## Work task
The entries that follow include a run beginning at the line with "(hgb : ∀ t, |g" and ending at the line with "set φ : ℝ →"; restate that run word for word and leave the rest out.

## Data shown
/-- **THE SMITH–TIERNEY KERNEL IS POSITIVE SEMIDEFINITE (layer cake).**  For bounded measurable `g`:
`∫∫ T_{n+1}(b(x) ∨ b(y)) g(y) w(y) g(x) w(x) dμ dμ = ∫_{u>0} φₙ(u) (∫ 1[b < u] g w dμ)² du ≥ 0`. -/
theorem integral_integral_stKernel_eq_sq (hw0 : ∀ t, 0 < w t) (hwm : Measurable w)
    (hwi : Integrable w μ) (hq0 : ∀ t, 0 < q t) (hqm : Measurable q) (hqi : Integrable q μ)
    (hq1 : ∫ z, q z ∂μ = 1) (n : ℕ) {g : X → ℝ} (hgm : Measurable g) {B : ℝ}
    (hgb : ∀ t, |g t| ≤ B) :
    ∫ x, ∫ y, stKernel μ w q n (max (w x / q x) (w y / q y)) * g y * w y * (g x * w x) ∂μ ∂μ
      = ∫ u in Ioi (0:ℝ), ((n : ℝ) + 1) * rejCurve μ w q u ^ n / u ^ 2
          * (∫ x, (if w x / q x < u then g x * w x else 0) ∂μ) ^ 2 := by
  set ν : Measure ℝ := volume.restrict (Ioi 0) with hν
  set φ : ℝ → ℝ := fun u => ((n : ℝ) + 1) * rejCurve μ w q u ^ n / u ^ 2 with hφ
  set c : ℝ → X → ℝ := fun u x => if w x / q x < u then g x * w x else 0 with hc
  have hbm : Measurable fun t => w t / q t := hwm.div hqm
  have hb0 : ∀ t, 0 < w t / q t := fun t => div_pos (hw0 t) (hq0 t)
  have hφm : Measurable φ := measurable_stIntegrand hwm hqm n
  have hSb : ∀ v, 0 < v → 0 ≤ stKernel μ w q n v ∧ stKernel μ w q n v ≤ ((n : ℝ) + 1) / v :=
    fun v hv => stKernel_bounds hw0 hwm hq0 hqm hqi hq1 n hv
  have hcm : Measurable fun z : X × ℝ => c z.2 z.1 := by
    simp only [hc]
    exact Measurable.ite (measurableSet_lt (hbm.comp measurable_fst) measurable_snd)
      ((hgm.mul hwm).comp measurable_fst) measurable_const
  -- the integrand on `(X × X) × ℝ`: `φ(u) c(u,x) c(u,y)`
  have hFm : Measurable fun z : (X × X) × ℝ => φ z.2 * (c z.2 z.1.1 * c z.2 z.1.2) :=
    (hφm.comp measurable_snd).mul
      ((hcm.comp ((measurable_fst.comp measurable_fst).prodMk measurable_snd)).mul
        (hcm.comp ((measurable_snd.comp measurable_fst).prodMk measurable_snd)))
  have hprod_eq : ∀ (u : ℝ) (x y : X), φ u * (c u x * c u y)
      = if max (w x / q x) (w y / q y) < u then
          ((n : ℝ) + 1) * rejCurve μ w q u ^ n / u ^ 2 * (g x * w x * (g y * w y)) else 0 := by
    intro u x y
    simp only [hc, hφ]
    rw [ite_gt_mul_ite_gt]
    split_ifs <;> ring
  have hF_eq : ∀ x y, ∫ u, φ u * (c u x * c u y) ∂ν
      = stKernel μ w q n (max (w x / q x) (w y / q y)) * g y * w y * (g x * w x) := by
    intro x y
    simp_rw [hprod_eq]
    rw [hν, integral_Ioi_cutoff_stIntegrand n (hb0 x)]
    ring
  have hnorm_eq : ∀ x y, ∫ u, ‖φ u * (c u x * c u y)‖ ∂ν
      = stKernel μ w q n (max (w x / q x) (w y / q y)) * (|g x| * w x * (|g y| * w y)) := by
    intro x y
    have hm : 0 < max (w x / q x) (w y / q y) := lt_max_of_lt_left (hb0 x)
    have e : ∀ u, ‖φ u * (c u x * c u y)‖
        = if max (w x / q x) (w y / q y) < u then
            ((n : ℝ) + 1) * rejCurve μ w q u ^ n / u ^ 2 * (|g x| * w x * (|g y| * w y)) else 0 := by
      intro u
      rw [hprod_eq, Real.norm_eq_abs]
      split_ifs with h
      · obtain ⟨h0, -⟩ := stIntegrand_bounds hw0 hq0 hqi hq1 n (hm.trans h) (μ := μ)
        rw [abs_mul, abs_of_nonneg h0, abs_mul, abs_mul, abs_mul, abs_of_pos (hw0 x),
          abs_of_pos (hw0 y)]
      · exact abs_zero
    simp_rw [e]
    rw [hν, integral_Ioi_cutoff_stIntegrand n (hb0 x)]
  -- integrability on the triple product
  have hFint : Integrable (fun z : (X × X) × ℝ => φ z.2 * (c z.2 z.1.1 * c z.2 z.1.2))
      ((μ.prod μ).prod ν) := by
    rw [integrable_prod_iff hFm.aestronglyMeasurable]
    constructor
    · refine Eventually.of_forall fun p => ?_
      have hm : 0 < max (w p.1 / q p.1) (w p.2 / q p.2) := lt_max_of_lt_left (hb0 p.1)
      have e : (fun u => φ u * (c u p.1 * c u p.2))
          = (Ioi (max (w p.1 / q p.1) (w p.2 / q p.2))).indicator
              (fun u => ((n : ℝ) + 1) * rejCurve μ w q u ^ n / u ^ 2 * (g p.1 * w p.1 * (g p.2 * w p.2))) := by
        funext u
        rw [hprod_eq]
        simp only [Set.indicator_apply, Set.mem_Ioi]
      rw [e, integrable_indicator_iff measurableSet_Ioi]
      have hi := (integrableOn_stIntegrand hw0 hwm hq0 hqm hqi hq1 n hm).mul_const
        (g p.1 * w p.1 * (g p.2 * w p.2))
      rw [IntegrableOn, hν, Measure.restrict_restrict measurableSet_Ioi, Ioi_inter_Ioi,
        sup_eq_left.2 hm.le]
      exact hi
    · have e : (fun p : X × X => ∫ u, ‖φ u * (c u p.1 * c u p.2)‖ ∂ν)
          = fun p => stKernel μ w q n (max (w p.1 / q p.1) (w p.2 / q p.2))
              * (|g p.1| * w p.1 * (|g p.2| * w p.2)) := by
        funext p
        exact hnorm_eq p.1 p.2
      rw [e]
      have hG : Integrable (fun p : X × X => w p.1 * q p.2) (μ.prod μ) := hwi.mul_prod hqi
      refine Integrable.mono' (hG.const_mul (((n : ℝ) + 1) * B ^ 2))
        ((((measurable_stKernel hwm hqm n).comp ((hbm.comp measurable_fst).max
          (hbm.comp measurable_snd))).mul
          ((((continuous_abs.measurable.comp (hgm.comp measurable_fst))).mul
            (hwm.comp measurable_fst)).mul
            ((continuous_abs.measurable.comp (hgm.comp measurable_snd)).mul
              (hwm.comp measurable_snd)))).aestronglyMeasurable)
        (Eventually.of_forall fun p => ?_)
      have hB : 0 ≤ B := (abs_nonneg _).trans (hgb p.1)
      have hm : 0 < max (w p.1 / q p.1) (w p.2 / q p.2) := lt_max_of_lt_left (hb0 p.1)
      obtain ⟨hS0, hS1⟩ := hSb _ hm
      have hS2 : stKernel μ w q n (max (w p.1 / q p.1) (w p.2 / q p.2)) ≤ ((n : ℝ) + 1) / (w p.2 / q p.2) :=
        hS1.trans (div_le_div_of_nonneg_left (by positivity) (hb0 p.2) (le_max_right _ _))
      rw [Real.norm_eq_abs, abs_of_nonneg (mul_nonneg hS0 (mul_nonneg
        (mul_nonneg (abs_nonneg _) (hw0 _).le) (mul_nonneg (abs_nonneg _) (hw0 _).le)))]
      have hq2 := (hq0 p.2).ne'
      have hw2 := hw0 p.2
      calc stKernel μ w q n (max (w p.1 / q p.1) (w p.2 / q p.2)) * (|g p.1| * w p.1 * (|g p.2| * w p.2))
          ≤ ((n : ℝ) + 1) / (w p.2 / q p.2) * (B * w p.1 * (B * w p.2)) :=
            mul_le_mul hS2 (mul_le_mul (mul_le_mul_of_nonneg_right (hgb _) (hw0 _).le)
              (mul_le_mul_of_nonneg_right (hgb _) (hw0 _).le)
              (mul_nonneg (abs_nonneg _) (hw0 _).le) (mul_nonneg hB (hw0 _).le))
              (mul_nonneg (mul_nonneg (abs_nonneg _) (hw0 _).le) (mul_nonneg (abs_nonneg _) (hw0 _).le))
              (div_nonneg (by positivity) (hb0 p.2).le)
        _ = ((n : ℝ) + 1) * B ^ 2 * (w p.1 * q p.2) := by
            field_simp
  -- Fubini
  calc ∫ x, ∫ y, stKernel μ w q n (max (w x / q x) (w y / q y)) * g y * w y * (g x * w x) ∂μ ∂μ
      = ∫ x, ∫ y, ∫ u, φ u * (c u x * c u y) ∂ν ∂μ ∂μ := by
        simp_rw [hF_eq]
    _ = ∫ p, ∫ u, φ u * (c u p.1 * c u p.2) ∂ν ∂(μ.prod μ) :=
        (integral_prod (fun p : X × X => ∫ u, φ u * (c u p.1 * c u p.2) ∂ν) hFint.integral_prod_left).symm
    _ = ∫ u, ∫ p, φ u * (c u p.1 * c u p.2) ∂(μ.prod μ) ∂ν :=
        integral_integral_swap (f := fun (p : X × X) (u : ℝ) => φ u * (c u p.1 * c u p.2)) hFint
    _ = ∫ u, φ u * (∫ t, c u t ∂μ) ^ 2 ∂ν := by
        refine integral_congr_ae (Eventually.of_forall fun u => ?_)
        dsimp only
        rw [MeasureTheory.integral_const_mul, sq]
        congr 1
        exact integral_prod_mul (fun t => c u t) (fun t => c u t)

## Result below
    (hgb : ∀ t, |g t| ≤ B) :
    ∫ x, ∫ y, stKernel μ w q n (max (w x / q x) (w y / q y)) * g y * w y * (g x * w x) ∂μ ∂μ
      = ∫ u in Ioi (0:ℝ), ((n : ℝ) + 1) * rejCurve μ w q u ^ n / u ^ 2
          * (∫ x, (if w x / q x < u then g x * w x else 0) ∂μ) ^ 2 := by
  set ν : Measure ℝ := volume.restrict (Ioi 0) with hν
  set φ : ℝ → ℝ := fun u => ((n : ℝ) + 1) * rejCurve μ w q u ^ n / u ^ 2 with hφ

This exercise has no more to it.